I don’t understand your first question. I can’t tell that I’m not, because (as you say) it’s possible that I am. Did I say something that looked like “I know that I am not in any way suffering from confirmation bias”? Because I’m pretty sure I didn’t mean to.
Also, not suffering from confirmation bias (in general, or on any particular point) is a difficult sort of thing to get concrete evidence of. In a world where I have no confirmation bias at all regarding some belief of mine, I don’t think I would expect to have any evidence of that that I could point to.
What official LW positions would you expect there to be errata for?
(Individual posts on LW sometimes get retracted or corrected or whatever: see e.g. “Industry Matters 2: Partial Retraction” where Sarah Constantin says that a previous post of hers was wrong about a bunch of things, or “Using the universal prior for logical uncertainty (retracted)” where cousin_it proposed something and retracted it when someone found an error. I don’t know whether Scott Alexander is LW-adjacent enough to be relevant in your mind, but he has a page of notable mistakes he’s made. But it sounds as if you’re looking more specifically for cases where the LW community has strongly committed itself to a particular position and then officially decided that that was a mistake. I don’t know of any such cases, but it’s not obvious to me why there should be any. Where are your errata in that sense? Where are (say) Richard Feynman’s? If you have in mind some concrete examples where LW should have errata, they might be interesting.)
Yup, academics revise and retract things. So, where are Richard Feynman’s errata? Show me.
The answer, I think, is that there isn’t a single answer to that question. Presumably there are some individual mistakes which he corrected (though I don’t know of, e.g., any papers that he retracted) -- the analogues of the individual posts I listed a few of above. But I don’t know of any case where he said “whoops, I was completely wrong about something fundamental”, and if you open any of his books I don’t think you’ll find any prominent list of mistakes or anything like that.
As you say, science is noted for having very good practices around admitting and fixing mistakes. Feynman is noted for having been a very good scientist. So show me how he meets your challenge better than Less Wrong does.
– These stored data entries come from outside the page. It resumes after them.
import Literature.MathematicalPhysics.QuantumLattice.HubbardSectorPropagatorGram
import Literature.MathematicalPhysics.QuantumLattice.TorusLabelDistance
import Literature.Probability.LatticeModels.TorusFourierDecayProduct
import HarnessLib

/-!
# The sectorised propagators of the Hubbard torus as character sums on the space-time dual torus

Topic `MathematicalPhysics/QuantumLattice`; the dictionary between the Hubbard host (`SectorisedKernelNorm.lean`:
space-time points `SpaceTimeIdx L M = Fin (2M) × (ℤ/Lℤ)²`, frequency–momenta `FreqMomentum L M = Fin (2M) × (ℤ/Lℤ)²`,
plane waves `hubbardPlaneWave β c k x = e^{-i s_c k·x}`; `HubbardSectorPropagatorGram.lean`: the sectorised propagators
`C' = Sᵀ C S` of a normal covariance in closed form) and the discrete Fourier analysis of
`Probability/LatticeModels/TorusFourier*.lean` (characters `torusChar` of `(ℤ/nℤ)^d`, decay from differences of the
symbol, `TorusFourierAnisotropicDecay.lean`).  Benfatto–Giuliani–Mastropietro 2006, §2.1 and footnote ¹: at finite
`(β, L)` the propagators are finite Fourier sums over the `2M` Matsubara frequencies and the `L²` torus momenta; here
this is made literal, so that the finite-volume Lemma 2.2 (decay and `L¹` bounds of the single-scale sector
propagators, (2.52)/(2.81)) becomes a statement about product-torus character sums:

* `val_natCast_matsubaraIdx`, `bijective_matsubaraToTorus` — the Matsubara indices `Fin (2M)` ARE the time dual
  torus `(ℤ/2Mℤ)¹` (`i ↦ (i mod 2M)`), and `sum_freqMomentum_eq_sum_prodTorus` reindexes momentum sums accordingly;
* **`conj_hubbardPlaneWave_mul_conj_hubbardPlaneWave`** — the phase of a `ψ⁺_x ψ⁻_y` contraction is a product-torus
  character up to a unimodular, momentum-INDEPENDENT factor:
  `conj(e^{-ik·x}) conj(e^{+ik·y}) = u(x₀,y₀) · χ_{i}(x₀ - y₀) · χ_{k⃗}(x⃗ - y⃗)`, `u = e^{iπ(1-2M)(x₀-y₀)/(2M)}`
  (the half-integer offset of the fermionic frequencies `π(2n+1)/β`);
* **`norm_sum_conj_hubbardPlaneWave_mul_eq`** — hence for every symbol `Φ`,
  `‖Σ_k conj(e^{-ik·x}) conj(e^{ik·y}) Φ(k)‖ = ‖Σ_p χ_{p₁}(x₀-y₀) χ_{p₂}(x⃗-y⃗) • Φ(p)‖` over the product torus;
* **`norm_pullback_normalCovariance_le`** — the entries of the sectorised propagators of a normal covariance with
  symbol `p` and multipliers `F` are bounded by such character sums with symbol `(βL²)⁻² F_ω F_{ω'} p(·,σ)`, in the
  orientation `(x,y)` or `(y,x)` according to the charges (zero between equal charges or different spins);
* `sum_spaceTime_eq_sum_prodTorus` — summing a function of `(x₀-y₀, x⃗-y⃗)` over `y` is summing over the product torus;
* `finCyclicDist_eq_abs_valMinAbs`, `torusSiteDist_le_abs_add_abs` — the label pseudo-distances of
  `TorusLabelDistance.lean` in the centred coordinates of the decay bounds:
  `finCyclicDist (2M) x₀ y₀ = |valMinAbs (x₀ - y₀)|`, `torusSiteDist x⃗ y⃗ ≤ |z̃₁| + |z̃₂|` (`z = x⃗ - y⃗`).

Everything is proved; no definitions, no named facts. [folklore]

## Sources

G. Benfatto, A. Giuliani, V. Mastropietro, Ann. Henri Poincaré 7 (2006) 809–898, §2.1 (2.2)–(2.5), Lemma 2.2 and
footnote ¹ (`BenfattoGiulianiMastropietro2006`); M. Salmhofer, *Renormalization* (1999), §4.2.4 (4.55)–(4.63)
(`Salmhofer1999`).
-/

noncomputable section
/-- **U4b `VerticalCore` — PROVED (the hand is closed in-file; ≈ 90 lines).**  Compactness-and-contradiction exactly as announced in the docstring of `VerticalCore`:
a violating sequence is renormalised to `(r, y) = (−1, 0)` by `nsRescale √(−rₙ) (Uₙ(·, yₙ + ·))`, a KNSS limit (`exists_tendsto_of_isTypeIAncientMild_seq`) is
class `C`, e₂-poloidal (`poloidal_of_tendsto`), has `‖W(−1,0)‖ ≥ ε₀` and `W₂(−1,·) ≡ 0` on the open ball `‖z‖ < A`, hence `∂₀W₂(−1,·) = 0` there and `W ≡ 0` by the
tree's `…SymmetryGerms.eq_zero_of_horizontalGradient_eq_zero_on_open` — contradiction. -/
theorem verticalCore_holds : VerticalCore := by
  intro C ε₀ A hε₀ hA
  by_contra hcon
  push Not at hcon
  choose U hU hpol r hr y hy hcold using fun k : ℕ => hcon (1 / ((k : ℝ) + 1)) (by positivity)
  -- renormalise `(r k, y k) ↦ (−1, 0)`
  set c : ℕ → ℝ := fun k => Real.sqrt (-(r k)) with hc
  have hc0 : ∀ k, 0 < c k := fun k => Real.sqrt_pos.2 (by linarith [hr k])
  have hcsq : ∀ k, c k ^ 2 = -(r k) := fun k => Real.sq_sqrt (by linarith [hr k])
  set V : ℕ → ℝ → EuclideanSpace ℝ (Fin 3) → EuclideanSpace ℝ (Fin 3) := fun k => nsRescale (c k) (fun s z => U k s (y k + z)) with hV
  have hVc : ∀ k, IsTypeIAncientMild C (V k) := fun k => (isTypeIAncientMild_translate (hU k) (y k)).nsRescale (hc0 k)
  have hpolV : ∀ k, ∀ s < 0, ∀ z, ⟪curl (V k s) z, EuclideanSpace.single 2 1⟫_ℝ = 0 := fun k =>
    PoloidalWindowDoorPoloidalWindowRigidityPoloidalExtremal.poloidal_nsRescale
      (PoloidalWindowDoorPoloidalWindowRigidityPoloidalExtremal.poloidal_translate (hpol k) (y k)) (hc0 k)
  have htime : ∀ k, c k ^ 2 * (-1 : ℝ) = r k := fun k => by rw [hcsq k]; ring
  -- speed `≥ ε₀` at `(−1, 0)`
  have hval : ∀ k, ε₀ ≤ ‖V k (-1) 0‖ := fun k => by
    have e : V k (-1) 0 = c k • U k (r k) (y k) := by
      simp only [hV, nsRescale_apply, smul_zero, add_zero, htime k]
    rw [e, norm_smul, Real.norm_eq_abs, abs_of_pos (hc0 k)]
    exact hy k
  -- cold ball: `|V k (−1) z 2| < 1/(k+1)` for `‖z‖ ≤ A`
  have hcoldV : ∀ k, ∀ z : EuclideanSpace ℝ (Fin 3), ‖z‖ ≤ A → |V k (-1) z 2| < 1 / ((k : ℝ) + 1) := fun k z hz => by
    have e : V k (-1) z = c k • U k (r k) (y k + c k • z) := by
      simp only [hV, nsRescale_apply, htime k]
    have hx : ‖(y k + c k • z) - y k‖ ≤ A * Real.sqrt (-(r k)) := by
      rw [add_sub_cancel_left, norm_smul, Real.norm_eq_abs, abs_of_pos (hc0 k)]
      calc c k * ‖z‖ ≤ c k * A := mul_le_mul_of_nonneg_left hz (hc0 k).le
        _ = A * Real.sqrt (-(r k)) := by rw [hc]; ring
    have h := hcold k (y k + c k • z) hx
    rw [e, PiLp.smul_apply, smul_eq_mul, abs_mul, abs_of_pos (hc0 k)]
    exact h
  -- KNSS limit
  obtain ⟨φ, hφ, W, hW, hpt, hfd, htlu, -⟩ := exists_tendsto_of_isTypeIAncientMild_seq C hVc
  have hpolW : ∀ s < 0, ∀ z, ⟪curl (W s) z, EuclideanSpace.single 2 1⟫_ℝ = 0 :=
    fun s hs z => PoloidalWindowDoorPoloidalWindowRigidityPoloidalExtremal.poloidal_of_tendsto (hfd s hs z) (fun j => hpolV (φ j) s hs z)
  have h10 : (-1 : ℝ) < 0 := by norm_num
  -- `‖W(−1,0)‖ ≥ ε₀`
  have hW0 : ε₀ ≤ ‖W (-1) 0‖ :=
    ge_of_tendsto ((continuous_norm.tendsto _).comp (hpt (-1) h10 0)) (Eventually.of_forall fun j => hval (φ j))
  -- `W₂(−1,·) ≡ 0` on the open ball of radius `A`
  have hc2 : Continuous fun a : EuclideanSpace ℝ (Fin 3) => |a 2| := continuous_abs.comp (by fun_prop)
  have hWz : ∀ z : EuclideanSpace ℝ (Fin 3), ‖z‖ < A → W (-1) z 2 = 0 := fun z hz => by
    have hlim : Tendsto (fun j => |V (φ j) (-1) z 2|) atTop (𝓝 |W (-1) z 2|) := (hc2.tendsto _).comp (hpt (-1) h10 z)
    have hφr : Tendsto (fun j => 1 / (((φ j : ℕ) : ℝ) + 1)) atTop (𝓝 0) :=
      tendsto_one_div_add_atTop_nhds_zero_nat.comp hφ.tendsto_atTop
    have hzero : Tendsto (fun j => |V (φ j) (-1) z 2|) atTop (𝓝 0) :=
      squeeze_zero (fun j => abs_nonneg _) (fun j => (hcoldV (φ j) z hz.le).le) hφr
    exact abs_eq_zero.1 (tendsto_nhds_unique hlim hzero)
  -- hence `∂₀ W₂(−1,·) = 0` on the ball
  have hWdiff : ∀ z, DifferentiableAt ℝ (W (-1)) z := fun z =>
    (((hW.contDiff_slice h10).differentiable (by simp)).differentiableAt)
  have hgrad : ∀ z ∈ Metric.ball (0 : EuclideanSpace ℝ (Fin 3)) A, fderiv ℝ (W (-1)) z (EuclideanSpace.single 0 1) 2 = 0 := by
    intro z hz
    have hΦ : (fun z' => W (-1) z' 2) =ᶠ[𝓝 z] fun _ => (0 : ℝ) := by
      filter_upwards [Metric.isOpen_ball.mem_nhds hz] with z' hz'
      exact hWz z' (mem_ball_zero_iff.1 hz')
    have h1 : fderiv ℝ (fun z' => W (-1) z' 2) z = 0 := by
      rw [hΦ.fderiv_eq]; simp
    have h2 := fderiv_coord_apply_two (hWdiff z) 2 (EuclideanSpace.single 0 1)
    rw [h1] at h2
    simpa using h2.symm
  have hzeroW : ∀ t < 0, ∀ x, W t x = 0 :=
    PoloidalWindowDoorPoloidalWindowRigiditySymmetryGerms.eq_zero_of_horizontalGradient_eq_zero_on_open hW.hasTypeITimeDecay hW.continuousOn_uncurry
      (fun s t hst ht x => hW.mild_eq_heatExtension hst ht x) (fun t ht => hW.isDivFree ht) h10 (hpolW (-1) h10) Metric.isOpen_ball
      ⟨0, Metric.mem_ball_self hA⟩ hgrad
  have : ‖W (-1) 0‖ = 0 := by rw [hzeroW (-1) h10 0, norm_zero]
  linarith

/-- **U4b `VerticalCore`** under its LINE 26 name (kept so that every downstream kernel is unchanged; NO LONGER a `sorry`). -/
theorem stub_verticalCore : VerticalCore := verticalCore_holds

/-- **The VERTICAL ETERNAL CORE (PROVED from U2b's eternal core and U4b):** the paraboloid pin value of a pinned profile has a POSITIVE FLOOR in every backward
scale window — for some `δ, R > 0`, every window `[4t₀, t₀]`, `t₀ < −1`, contains a time `r` and a point `‖x‖ ≤ R√(−r)` with `√(−r)|U₂(r,x)| ≥ δ`.  (So in the
breathing branch `M_R` oscillates for ever between `≤ |N| − η(R)` and `≥ δ`, while `M_{Λ(η′)}` returns above `|N| − η′`: LINE 25.) -/
theorem verticalEternalCore_of_pinned (hG : ParaboloidGap) (hVC : VerticalCore) {C : ℝ} {U : ℝ → EuclideanSpace ℝ (Fin 3) → EuclideanSpace ℝ (Fin 3)}
    (hP : Pinned C U) :
    ∃ δ : ℝ, 0 < δ ∧ ∃ R : ℝ, 0 < R ∧ ∀ t₀ : ℝ, t₀ < -1 → ∃ r ∈ Set.Icc (4 * t₀) t₀, ∃ x : EuclideanSpace ℝ (Fin 3),
      ‖x‖ ≤ R * Real.sqrt (-r) ∧ δ ≤ Real.sqrt (-r) * |U r x 2| := by
  obtain ⟨ε₀, hε₀, R₀, hR₀, hcore⟩ := eternalCore_of_pinned hG hP
  obtain ⟨δ, hδ, hvc⟩ := hVC C ε₀ 1 hε₀ one_pos
  refine ⟨δ, hδ, R₀ + 1, by linarith, fun t₀ ht₀ => ?_⟩
  obtain ⟨r, hr, y, hy, hspeed⟩ := hcore t₀ ht₀
  have hr0 : r < 0 := by linarith [hr.2]
  obtain ⟨x, hxy, hval⟩ := hvc U (class_of_pinned hP) hP.2.2.2.2.1 r hr0 y hspeed
  refine ⟨r, hr, x, ?_, hval⟩
  calc ‖x‖ = ‖(x - y) + y‖ := by rw [sub_add_cancel]
    _ ≤ ‖x - y‖ + ‖y‖ := norm_add_le _ _
    _ ≤ 1 * Real.sqrt (-r) + R₀ * Real.sqrt (-r) := add_le_add hxy hy
    _ = (R₀ + 1) * Real.sqrt (-r) := by ring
No, you haven’t “already told me” concrete examples. You’ve gestured towards a bunch of things you claim have been refuted, but given no details, no links, nothing. You haven’t said what was wrong, or what would have been right instead, or who found the alleged mistakes, or how the LW community reacted, or anything.
Unless I missed it, of course. That’s always possible. Got a link?
I don’t understand your first question. I can’t tell that I’m not, because (as you say) it’s possible that I am. Did I say something that looked like “I know that I am not in any way suffering from confirmation bias”? Because I’m pretty sure I didn’t mean to.
Also, not suffering from confirmation bias (in general, or on any particular point) is a difficult sort of thing to get concrete evidence of. In a world where I have no confirmation bias at all regarding some belief of mine, I don’t think I would expect to have any evidence of that that I could point to.
What official LW positions would you expect there to be errata for?
(Individual posts on LW sometimes get retracted or corrected or whatever: see e.g. “Industry Matters 2: Partial Retraction” where Sarah Constantin says that a previous post of hers was wrong about a bunch of things, or “Using the universal prior for logical uncertainty (retracted)” where cousin_it proposed something and retracted it when someone found an error. I don’t know whether Scott Alexander is LW-adjacent enough to be relevant in your mind, but he has a page of notable mistakes he’s made. But it sounds as if you’re looking more specifically for cases where the LW community has strongly committed itself to a particular position and then officially decided that that was a mistake. I don’t know of any such cases, but it’s not obvious to me why there should be any. Where are your errata in that sense? Where are (say) Richard Feynman’s? If you have in mind some concrete examples where LW should have errata, they might be interesting.)
Good grief… academics revise and retract things all the times. The very word “errata” comes from.the world of academic publishing!
I’ve already told you.
Yup, academics revise and retract things. So, where are Richard Feynman’s errata? Show me.
The answer, I think, is that there isn’t a single answer to that question. Presumably there are some individual mistakes which he corrected (though I don’t know of, e.g., any papers that he retracted) -- the analogues of the individual posts I listed a few of above. But I don’t know of any case where he said “whoops, I was completely wrong about something fundamental”, and if you open any of his books I don’t think you’ll find any prominent list of mistakes or anything like that.
As you say, science is noted for having very good practices around admitting and fixing mistakes. Feynman is noted for having been a very good scientist. So show me how he meets your challenge better than Less Wrong does.
No, you haven’t “already told me” concrete examples. You’ve gestured towards a bunch of things you claim have been refuted, but given no details, no links, nothing. You haven’t said what was wrong, or what would have been right instead, or who found the alleged mistakes, or how the LW community reacted, or anything.
Unless I missed it, of course. That’s always possible. Got a link?
Einstein admitted to a “greatest mistake”.
So did Eliezer Yudkowsky. What’s your point?
I am using lesswrong exclusively of the codexes.